We continue to go back to StandaloneSchedulerBackend. Start (), see StandaloneSchedulerBackend class 114 lines of code, we simplify the code below logic

Prepare DriverEndpoint / /
super.start()

// Encapsulate the required parameters.val command = Command("org.apache.spark.executor.CoarseGrainedExecutorBackend",
      args, sc.executorEnvs, classPathEntries ++ testingClassPath, libraryPathEntries, javaOpts)

// Encapsulate application information
val appDesc = ApplicationDescription(sc.appName, maxCores, sc.executorMemory, command,webUrl, sc.eventLogDir, sc.eventLogCodec, coresPerExecutor, initialExecutorLimit)
/ / client assignment
client = new StandaloneAppClient(sc.env.rpcEnv, masters, appDesc, this, conf)
Prepare ClientEndpoint / /
client.start()
Copy the code

Now that we’ve looked at the super.start() method, let’s move on and pass in command when we build the StandaloneAppClient. Here we remember org. Apache. Spark. Executor. CoarseGrainedExecutorBackend was introduced to StandaloneAppClient can

Continuing with the client.start() method, line 276 of the StandaloneAppClient class, ClientEndpoint is injected into the RpcEnv environment, and ClientEndpoint’s onStart() is executed by the background thread

rpcEnv.setupEndpoint("AppClient".new ClientEndpoint(rpcEnv))
Copy the code

Let’s patch up the SparkContext property graph above

6. Prepare SparkContext Process 05

StandaloneAppClient holds a ClientEndpoint and its onStart() is invoked by a background thread. Line 86 of StandaloneAppClient calls the registerWithMaster() method

In the registerWithMaster() method, the tryRegisterAllMasters() method is called

After entering tryRegisterAllMasters(), we see lines 106 and 107 of the code, get the reference to the master, and send the RegisterApplication message to the master.
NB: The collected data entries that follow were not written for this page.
import Summits.ResolutionOfSingularities.ResolutionOfSingularities.Theorems.WeightedInvariantTerminatingCentreDatumConsumer
import Summits.ResolutionOfSingularities.ResolutionOfSingularities.Theorems.WeightedInvariantWeightedThesisHypersurfaceChoiceTower
import Summits.ResolutionOfSingularities.ResolutionOfSingularities.Theorems.WeightedInvariantWeightedThesisHypersurfaceTowerRegular
import HarnessLib

/-!
# Every hypersurface terminating centre datum IS a hypersurface centre choice (door H1c) — second consumer path

Route `ResolutionOfSingularities/WeightedInvariant`, crux `Theses.WeightedInvariant.HypersurfaceCentreConstruction`
(stmt-ResolutionOfSingularities-19897), door line `local-engine`, CRUX-PLAN r1 of `res-L1-w43-plan-1`
(sketch `L/res-L1-w43-plan-1/door_globalize_sketch.lean`, sha16 `4548141fdf78465f`): helper **H1c —
the CONVERSE of the packaging H1** (`Theorems/…HypersurfaceCentreChoiceToDatum.lean`).  A
`HypersurfaceTerminatingCentreDatum p` (`Theorems/…TerminatingCentreDatum.lean`: rating `inv` with `(ii)`,
centre with `(iii-a)` regular weighted centre, `(iii-b′)` support under the non-minimal locus of `inv`,
`(hom)` homogeneity on graded affine charts, and a well-ordered rank with `(term)`) IS a
`HypersurfaceCentreChoice p` (`Theorems/…HypersurfaceChoice.lean`) with the SAME centre:

* `(iii)` and `(H)` are the datum's `(iii-a)` / `(hom)`, the guard "∃ y, inv not minimal" coming from
  non-regularity by `(ii)` (`HypersurfaceTerminatingCentreDatum.exists_not_isBot_inv_of_not_isRegular`);
* `(ii′)` (generic point off the centre): by `(ii)` the rating is minimal over the generic point of the
  integral hypersurface — its local ring, the function field, is regular — while the centre lies in the
  non-minimal locus by `(iii-b′)` (the tree's `HypersurfaceTerminatingCentreDatum.genericPoint_not_mem_support_centre`,
  here `…_of_not_isRegular`);
* `(T)`: a tower step strictly lowers the rank by `(term)`, so `HypersurfacePair.Step centre` is a
  subrelation of the inverse image of `<` on the well-ordered `Λ` (`wellFounded_step`).

Consequences: the sketch's target `nonempty_choice_of_hypersurfaceTerminatingCentreDatum` (signature
verbatim), and the SECOND, INDEPENDENT CONSUMER PATH for the door datum announced in the sketch —
`weightedThesis_of_hypersurfaceTerminatingCentreDatum_viaChoice`: hypersurface terminating centre data at
every prime + prime-wise Bergh–Rydh ⇒ `WeightedThesis`, through RESHAPE 9's choice tower
`weightedThesis_of_hypersurfaceChoice_of_forall_berghRydh_charP` (the route's consumer of record,
`Theorems/…TerminatingCentreDatumConsumer.lean`, runs the relaxed-interface tower instead).
Nothing here is a claim about Hironaka's problem; no `Nonempty` of anything is asserted unconditionally.
-/

noncomputable section

open CategoryTheory AlgebraicGeometry TopologicalSpace
open Literature.AlgebraicGeometry.Resolution

set_option linter.dupNamespace false -- mandated namespace of this single-conjunct summit

namespace Summit.ResolutionOfSingularities.ResolutionOfSingularities.Theorems

namespace HypersurfaceTerminatingCentreDatum

variable {p : ℕ} (E : HypersurfaceTerminatingCentreDatum p)

section Guard

variable {k : Type} [Field k] [CharP k p] [PerfectField k] {Y : Scheme.{0}}
  (f : Y ⟶ Spec (.of k)) [Smooth f] [IsSeparated f] [QuasiCompact f]

/-- **The guard from non-regularity** (`(ii)` contraposed): on a hypersurface pair whose hypersurface
is not regular the rating is somewhere non-minimal. [folklore] -/
theorem exists_not_isBot_inv_of_not_isRegular (X : Y.IdealSheafData) (hX : IsLocallyPrincipal X)
    (hXi : IsIntegral X.subscheme) (hsing : ¬ Scheme.IsRegular X.subscheme) :
    ∃ y : Y, ¬ IsBot (E.inv f X y) := by
  by_contra hcon
  push Not at hcon
  exact hsing ((E.forall_isBot_inv_iff f X hX hXi).mp hcon)

variable {X : Scheme.{0}} (i : X ⟶ Y) [IsClosedImmersion i]

/-- **`(ii′)` for the datum, from non-regularity** — the generic point of the integral, non-regular
hypersurface `X` is off the centre: the tree's `genericPoint_not_mem_support_centre`
(`Theorems/…TerminatingCentreDatumConsumer.lean`: the function field is a regular local ring, so the
rating is minimal there by `(ii)`, while the centre lies in the non-minimal locus by `(iii-b′)`), with
its guard supplied by `exists_not_isBot_inv_of_not_isRegular`. [folklore] -/
theorem genericPoint_not_mem_support_centre_of_not_isRegular [IsIntegral X]
    (hX : IsLocallyPrincipal i.ker) (hsing : ¬ Scheme.IsRegular X) :
    i (genericPoint X) ∉ (E.centre f i.ker).support :=
  have hXi : IsIntegral i.ker.subscheme := HypersurfaceTower.isIntegral_ker_subscheme i
  E.genericPoint_not_mem_support_centre f i hX hXi
    (E.exists_not_isBot_inv_of_not_isRegular f i.ker hX hXi
      fun h => hsing ((isRegular_iff_isRegular_image i).mpr h))

end Guard

/-- **`(T)` for the datum — the cobordant tower of its centre stops**: a tower step strictly lowers the
rank (`(term)`), so `HypersurfacePair.Step centre` is well-founded over every perfect field of
characteristic `p` (subrelation of the inverse image of `<` on the well-ordered `Λ`). [folklore] -/
theorem wellFounded_step {k : Type} [Field k] [CharP k p] [PerfectField k] :
    WellFounded (HypersurfacePair.Step (k := k) fun ⦃Y : Scheme.{0}⦄ (f : Y ⟶ Spec (.of k)) X =>
      E.centre f X) := by
  refine Subrelation.wf (r := InvImage (· < ·) fun P : HypersurfacePair k => E.rank P.f P.X) ?_
    (InvImage.wf _ wellFounded_lt)
  intro P' P h
  obtain ⟨hsing, R', hR', hs, hsep, hqc, hlp, hint, rfl⟩ := h
  exact E.rank_lt P.f P.X P.isLocallyPrincipal P.isIntegral
    (E.exists_not_isBot_inv_of_not_isRegular P.f P.X P.isLocallyPrincipal P.isIntegral hsing) R' hR'

/-- **H1c — every hypersurface terminating centre datum is a hypersurface centre choice** (keep the
centre; `(iii)`/`(H)` = `(iii-a)`/`(hom)` under the guard from `(ii)`; `(ii′)` =
`genericPoint_not_mem_support_centre_of_not_isRegular`; `(T)` = `wellFounded_step`). [folklore] -/
def toChoice : HypersurfaceCentreChoice p where
  centre := E.centre
  isRegularWeightedCentre_centre := fun _ _ _ _ _ f _ _ _ X hX hXi hsing =>
    E.isRegularWeightedCentre_centre f X hX hXi
      (E.exists_not_isBot_inv_of_not_isRegular f X hX hXi hsing)
  genericPoint_not_mem_support_centre := fun _ _ _ _ _ _ f _ _ _ i _ _ hX hsing =>
    E.genericPoint_not_mem_support_centre_of_not_isRegular f i hX hsing
  centre_isHomogeneous := fun _ _ _ _ _ f _ _ _ X hX hXi hsing _ W 𝒢 _ h0 hXhom n =>
    E.centre_isHomogeneous f X hX hXi (E.exists_not_isBot_inv_of_not_isRegular f X hX hXi hsing)
      _ W 𝒢 h0 hXhom n
  wellFounded_step := fun _ _ _ _ => E.wellFounded_step

/-- `toChoice` keeps the centre. [folklore] -/
@[simp] theorem toChoice_centre : E.toChoice.centre = E.centre := rfl

end HypersurfaceTerminatingCentreDatum

/-- **H1c (the sketch's target, signature verbatim): every hypersurface terminating centre datum in
characteristic `p` yields a hypersurface centre choice in characteristic `p`.**  Witness:
`HypersurfaceTerminatingCentreDatum.toChoice` (same centre). [folklore] -/
theorem nonempty_choice_of_hypersurfaceTerminatingCentreDatum (p : ℕ)
    (E : HypersurfaceTerminatingCentreDatum p) : Nonempty (HypersurfaceCentreChoice p) :=
  ⟨E.toChoice⟩

/-- **Second, independent consumer path for the door datum** (the cross-check announced in the
sketch): hypersurface terminating centre data at every prime (the door `HypersurfaceCentreConstruction`,
prime by prime) and prime-wise resolution of finite diagonalizable quotient singularities étale-locally
(Bergh–Rydh shape) give `WeightedThesis` — through H1c and RESHAPE 9's choice tower
`weightedThesis_of_hypersurfaceChoice_of_forall_berghRydh_charP`, NOT through the relaxed-interface
tower of `Theorems/…TerminatingCentreDatumConsumer.lean`. [folklore] -/
theorem weightedThesis_of_hypersurfaceTerminatingCentreDatum_viaChoice :
    (∀ p : ℕ, p.Prime → Nonempty (HypersurfaceTerminatingCentreDatum p)) →
    (∀ p : ℕ, p.Prime → ∀ (k : Type) [Field k] [CharP k p] [PerfectField k] (V : Scheme.{0})
      (g : V ⟶ Spec (.of k)) [IsIntegral V] [IsSeparated g] [LocallyOfFiniteType g] [QuasiCompact g],
      (∀ v : V, ∃ (A : Type) (_ : AddCommGroup A) (_ : Finite A) (_ : DecidableEq A)
        (S : Type) (_ : CommRing S) (_ : Algebra k S) (𝒮 : A → Submodule k S)
        (_ : GradedAlgebra 𝒮), Algebra.FiniteType k S ∧ Algebra.Smooth k S ∧
        ∃ φ : Spec (.of (𝒮 0)) ⟶ V, Etale φ ∧ v ∈ Set.range φ ∧
          φ ≫ g = Spec.map (CommRingCat.ofHom (algebraMap k (𝒮 0)))) →
      Scheme.HasResolution V) →
    Summit.ResolutionOfSingularities.ResolutionOfSingularities.Theses.WeightedInvariant.WeightedThesis :=
  fun hE => weightedThesis_of_hypersurfaceChoice_of_forall_berghRydh_charP
    fun p hp => (hE p hp).map HypersurfaceTerminatingCentreDatum.toChoice

end Summit.ResolutionOfSingularities.ResolutionOfSingularities.Theorems

end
This is not consistent with our submission process: the Driver starts and registers with the master

// Get the master endpoint reference
val masterRef = rpcEnv.setupEndpointRef(masterAddress, Master.ENDPOINT_NAME)
// Send a RegisterApplication message to the master to register the application
masterRef.send(RegisterApplication(appDescription, self))
Copy the code

So now that we’re done with preparing SparkContext, SparkContext prepared StandaloneSchedulerBackend is in the process of preparation in order to build communication with the Master and send registration information to the Master (RegisterApplication), We also know that SparkContext encapsulates many properties, such as ShuffleManager, DAGScheduler, etc

7,

When the Driver runs our main method, SparkContext is prepared. During this process, SparkContext also prepares the communication environment and sends a RegisterApplication message to the Master. This also satisfies the submission process: The steps that a Driver takes to register with the Master after it is started.